The corporation is in effect a partnership of shareholders. If partnerships are not subject to the corporate income tax, corporations on average must earn a return equal to the average return of partnerships plus the corporate rate of return on net income. One notices in the news these days the taking of corporations private; one of the reasons, perhaps the main reason is to avoid the corporate income tax.
Why are corporations taxed differently than partnerships? The answer is to be found in the antitrust movement of the late 1890s and early 1900s. Corporations that were not trusts or “combinations in restraint of trade” came to be viewed as a threat to consumers when in fact they created an economy having the highest standard of living by increasing the demand for workers with the resulting increase in average wages. Whatever the reason for the anti-corporate bias, a corporate income tax was enacted and a separate personal income tax was enacted as soon as the 16th Amendment to the Constitution was adopted.
This was not the British experience. Britain’s Income and Property Tax Acts which date from before the Tudors, re-enacted under the reign of William and Mary in the last decade of the 17th century, and re-enacted under William Pitt in 1803, integrated the corporate and personal income tax. Corporations paid the standard rate of income tax and households were credited with those payments on the dividends they received. When the Income and Property Tax was re-enacted in 1862, its provisions were almost identical to the earlier Income and Property Taxes. The British taxed corporations until the end of WWII as part of the personal income tax not as an entity separate from its owners but as taxation at the source of personal income derived from corporations. Corporations paid the basic rate of income taxation on their earnings and shareholders were credited with the basic rate of income tax on income earned by the corporation. (That lunacy is contagious is illustrated by the fact that after labor took power in the 1940s, the British imitated the worst characteristics of the U.S. income tax system including high rates (up to 98%), imposing a separate corporate income tax, and imposing a capital gains tax separate from the income tax.)

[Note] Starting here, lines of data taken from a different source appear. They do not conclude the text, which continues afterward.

/-- **A frame of `F^p` read on another manifold transfers to a frame of `Θ_B⁻¹(F^p)`**: if
`g : M₀ ≃ X^an_B` is a diffeomorphism onto the carrier of a Hodge model `B` of the smooth projective
`X` and `w₁, …, w_R ∈ H^k_dR(M₀; ℂ)` are linearly independent with span `g^*(F^p H^k_dR(X^an_B))`,
then the vectors `Θ_B⁻¹ (e_B ((g⁻¹)^* w_i)) ∈ ℂ ⊗ Hᵏ(X(ℂ); ℚ)` are linearly independent and span the
`p`-th step of the Hodge filtration of `A.hodgeStructure` for EVERY Hodge-symmetric model `A` (model
independence, `HodgeModel.ratF_eq_of_independent`). [cite: VoisinHodgeI2002, §7.1.1 and §10.2.1] -/
theorem linearIndependent_and_hodgeStructure_F_eq_span_of_frame_map (hY : IsSmoothProjective n Y)
    (A B : HodgeModel n Y) (hA : A.IsHodgeSymmetric) (k : ℕ)
    {E₀ : Type} [NormedAddCommGroup E₀] [NormedSpace ℂ E₀] {M₀ : Type} [TopologicalSpace M₀]
    [ChartedSpace E₀ M₀] [IsManifold 𝓘(ℝ, E₀) ∞ M₀]
    (g : M₀ ≃ₘ^∞⟮𝓘(ℝ, E₀), 𝓘(ℝ, B.model)⟯ B.carrier) {R : ℕ}
    (w : Fin R → complexDeRhamCohomology E₀ M₀ k) (p : ℤ) (hli : LinearIndependent ℂ w)
    (hspan : Submodule.span ℂ (Set.range w) =
      (⨆ pq ∈ {pq ∈ Finset.HasAntidiagonal.antidiagonal k | p.toNat ≤ pq.1},
        hodgePQ B.model B.carrier k pq.1 pq.2).map (complexDeRhamCohomology.map E₀ g.contMDiff k)) :
    LinearIndependent ℂ (fun i ↦ (B.complexification hY k).symm (B.deRham B.carrier k
        (complexDeRhamCohomology.map B.model g.symm.contMDiff k (w i)))) ∧
      (A.hodgeStructure hY hA k).F p = Submodule.span ℂ (Set.range fun i ↦
        (B.complexification hY k).symm (B.deRham B.carrier k
          (complexDeRhamCohomology.map B.model g.symm.contMDiff k (w i)))) := by
  -- the transport `Ψ := Θ_B⁻¹ ∘ e_B ∘ (g⁻¹)^*`, injective
  let Ψ : complexDeRhamCohomology E₀ M₀ k →ₗ[ℂ] ℂ ⊗[ℚ] singularCohomology ℚ ℚ (ComplexPoints Y) k :=
    ((B.deRham B.carrier k).trans (B.complexification hY k).symm).toLinearMap ∘ₗ
      complexDeRhamCohomology.map B.model g.symm.contMDiff k
  have hΨ : Ψ = ((B.deRham B.carrier k).trans (B.complexification hY k).symm).toLinearMap ∘ₗ
      complexDeRhamCohomology.map B.model g.symm.contMDiff k := rfl
  have hΨapply : ∀ c, Ψ c = (B.complexification hY k).symm (B.deRham B.carrier k
      (complexDeRhamCohomology.map B.model g.symm.contMDiff k c)) := fun c ↦ rfl
  have hΨinj : Function.Injective Ψ :=
    ((B.deRham B.carrier k).trans (B.complexification hY k).symm).injective.comp
      (complexDeRhamCohomology.map_diffeomorph_injective g.symm k)
  have hfun : (fun i ↦ (B.complexification hY k).symm (B.deRham B.carrier k
      (complexDeRhamCohomology.map B.model g.symm.contMDiff k (w i)))) = Ψ ∘ w :=
    funext fun i ↦ (hΨapply (w i)).symm
  rw [hfun]
  refine ⟨hli.map' Ψ (LinearMap.ker_eq_bot.2 hΨinj), ?_⟩
  -- `F^p(A) = Θ_B⁻¹(F^p) = ⨆ Θ_B⁻¹ e_B (H^{p',q})`
  rw [HodgeModel.hodgeStructure_F, HodgeModel.ratF_eq_of_independent
    hodgePQ_independent_of_hodgeModel_holds hY A B k p, HodgeModel.ratF_eq_iSup,
    Set.range_comp, ← Submodule.map_span, hspan, ← Submodule.map_comp, hΨ,
    LinearMap.comp_assoc, complexDeRhamCohomology.map_symm_comp_map, LinearMap.comp_id,
    biSup_filter_antidiagonal_eq, Submodule.map_iSup]
  refine iSup_congr fun pq ↦ ?_
  rw [Submodule.map_iSup]
  refine iSup_congr fun _ ↦ ?_
  rw [HodgeModel.ratPiece_eq_map]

Except for its high cost of compliance, the personal income tax gets high ratings from economists. However, economists have called attention to some negative economic effects, for example seeking and finding ways to avoid high rates of tax. Because capital gains are taxed at lower rates than ordinary income, corporations, instead of paying dividends, buy back outstanding shares which, other things equal, raises the prices of the outstanding shares enabling shareholders to realize lower-taxed capital gains. This is the principal cause of corporations buying back their shares to raise the price of the remaining outstanding shares instead of simply paying dividends which are normally taxed at standard rates. But as we have shown elsewhere this can be easily corrected by appropriate treatment of capital gains. For example, untaxing capital gains that are rolled over, i.e., reinvested (the treatment accorded to homes) and taxing consumed gains at the same rates as ordinary income.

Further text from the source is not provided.